Using (2) and (3) in (1), we get
$
\begin{aligned}
\mathrm{P}[\mathrm{A} \cup \mathrm{B} \cup \mathrm{C}]= & \mathrm{P}(\mathrm{A})+\mathrm{P}(\mathrm{B})+\mathrm{P}(\mathrm{C})-\mathrm{P}(\mathrm{B} \cap \mathrm{C}) \\
& -\mathrm{P}(\mathrm{A} \cap \mathrm{B})-\mathrm{P}(\mathrm{A} \cap \mathrm{C})+\mathrm{P}(\mathrm{A} \cap \mathrm{B} \cap \mathrm{C})
\end{aligned}
$

Example 4

In a relay race there are five teams A, B, C, D and E.
(a) What is the probability that A, B and C finish first, second and third, respectively.
(b) What is the probability that $\mathrm{A}, \mathrm{B}$ and $\mathrm{C}$ are first three to finish (in any order) (Assume that all finishing orders are equally likely)

Solution

If we consider the sample space consisting of all finishing orders in the first three places, we will have ${ }^5 \mathrm{P}_3$, i.e., $\frac{5!}{(5-3)!}=5 \times 4 \times 3=60$ sample points, each with a probability of $\frac{1}{60}$.
(a) A, B and C finish first, second and third, respectively. There is only one finishing order for this, i.e., $\mathrm{ABC}$.

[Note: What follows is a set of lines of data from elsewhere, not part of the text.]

/-! ### §1 TOOL F: the inner rank bound -/

/-- **TOOL F — the inner rank bound.** In the unitary setting, let `B ∈ 𝔊` be raising of rank `r < dim P` with
`(dim P − r) + (dim Q − r) < r`. Then `B` does not minimise the rank among non-zero raising operators: it is false that
every non-zero raising `X ∈ 𝔊` has `rk X ≥ r`. (A non-zero raising `X` commuting with the involution of `B` exists and
has `rk X = rk X|_{U⁺} + rk X|_{U⁻} ≤ (dim P − r) + (dim Q − r)`.) [cite: Ribet1983, Thm. 3]
[cite: GoodmanWallachGTM255, §4.1.1] [cite: HoffmanKunze1971LinearAlgebra, §3.1 Thm. 2] -/
theorem UnitaryConstantRank.false_of_le_rank [FiniteDimensional ℂ W] {𝔊 : Submodule ℂ (Module.End ℂ W)}
    (hbr : ∀ Y ∈ 𝔊, ∀ Z ∈ 𝔊, Y * Z - Z * Y ∈ 𝔊)
    (hirr : ∀ U : Submodule ℂ W, (∀ A ∈ 𝔊, ∀ u ∈ U, A u ∈ U) → U = ⊥ ∨ U = ⊤)
    {Θ : Module.End ℂ W} (hΘ : Θ ∈ 𝔊) (hΘΘ : Θ * Θ = 1)
    {P Q : Submodule ℂ W} (hP : ∀ x, x ∈ P ↔ Θ x = x) (hQ : ∀ x, x ∈ Q ↔ Θ x = -x)
    {s : W → W → ℂ} (hadd : ∀ x y z, s (x + y) z = s x z + s y z) (hsymm : ∀ x y, s y x = starRingEnd ℂ (s x y))
    (hPQ : ∀ p ∈ P, ∀ q ∈ Q, s p q = 0) (hdefP : ∀ p ∈ P, s p p = 0 → p = 0) (hdefQ : ∀ q ∈ Q, s q q = 0 → q = 0)
    (hadj : ∀ X ∈ 𝔊, ∃ Y ∈ 𝔊, ∀ x y, s (X x) y = s x (Y y))
    {B : Module.End ℂ W} (hB : B ∈ 𝔊) (hΘB : Θ * B = B) (hBΘ : B * Θ = -B)
    (hrP : Module.finrank ℂ (LinearMap.range B) < Module.finrank ℂ P)
    (hlt : (Module.finrank ℂ P - Module.finrank ℂ (LinearMap.range B)) +
      (Module.finrank ℂ Q - Module.finrank ℂ (LinearMap.range B)) < Module.finrank ℂ (LinearMap.range B))
    (hmin : ∀ X ∈ 𝔊, Θ * X = X → X * Θ = -X → X ≠ 0 →
      Module.finrank ℂ (LinearMap.range B) ≤ Module.finrank ℂ (LinearMap.range X)) : False := by
  classical
  obtain ⟨ι, Um, Up, PU, QU, Lm, ιm, Pm, Qm, Lp, ιp, Pp, Qp, hιmem, hιι, hιΘ, hιs, hUm, hUp, hfinUm, hfinUp,
    hPM, hQM, hPU, hQU, hrangeP, hPUP, hQUQ, hfinQM, hfinPU, hfinQU, hLm, hLp,
    hιmapply, hPmmem, hQmmem, hbrLm, hirrLm, hιmmem, hιmιm, hPm, hQm, hfinPm, hfinQm, hPmQm, hdefPm, hdefQm, hadjLm,
    hιpapply, hPpmem, hQpmem, hbrLp, hirrLp, hιpmem, hιpιp, hPp, hQp, hfinPp, hfinQp, hPpQp, hdefPp, hdefQp, hadjLp,
    hsplit⟩ :=
    UnitaryLeviSetup.exists_levi_pair hbr hirr hΘ hΘΘ hP hQ hadd hsymm hPQ hdefP hdefQ hadj hB hΘB hBΘ
  obtain ⟨⟨p, hp⟩, hp0⟩ := Module.finrank_pos_iff_exists_ne_zero.1 (show 0 < Module.finrank ℂ PU by omega)
  obtain ⟨⟨q, hq⟩, hq0⟩ := Module.finrank_pos_iff_exists_ne_zero.1 (show 0 < Module.finrank ℂ QU by omega)
  obtain ⟨X₀, hX₀, hΘX₀, hX₀Θ, hX₀c, c, hιc, hΘc, hX₀c0⟩ :=
    UnitaryLeviFull.exists_raise_commute_apply_ne_zero hbr hirr hΘ hΘΘ hQ hιmem hιι hιΘ hUm hUp
      ⟨p, fun h => hp0 (Subtype.ext h), ((hPU p).1 hp).1, ((hPU p).1 hp).2⟩
      ⟨q, fun h => hq0 (Subtype.ext h), ((hQU q).1 hq).1, ((hQU q).1 hq).2⟩
  have hX₀ne : X₀ ≠ 0 := fun h => hX₀c0 (by rw [h, LinearMap.zero_apply])
  obtain ⟨hs, hi, -, -, hj⟩ := hsplit X₀ hΘX₀ hX₀Θ hX₀c
  have hr := hmin X₀ hX₀ hΘX₀ hX₀Θ hX₀ne
  omega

Thus $\mathrm{P}\left(\mathrm{A}, \mathrm{B}\right.$ and $\mathrm{C}$ finish first, second and third respectively) $=\frac{1}{60}$.
(b) $\mathrm{A}, \mathrm{B}$ and $\mathrm{C}$ are the first three finishers. There will be 3 ! arrangements for $\mathrm{A}, \mathrm{B}$ and $\mathrm{C}$. Therefore, the sample points corresponding to this event will be 3 ! in number.

$\text { So } \quad \mathrm{P}(\mathrm{A}, \mathrm{B} \text { and } \mathrm{C} \text { are first three to finish })=\frac{3!}{60}=\frac{6}{60}=\frac{1}{10}$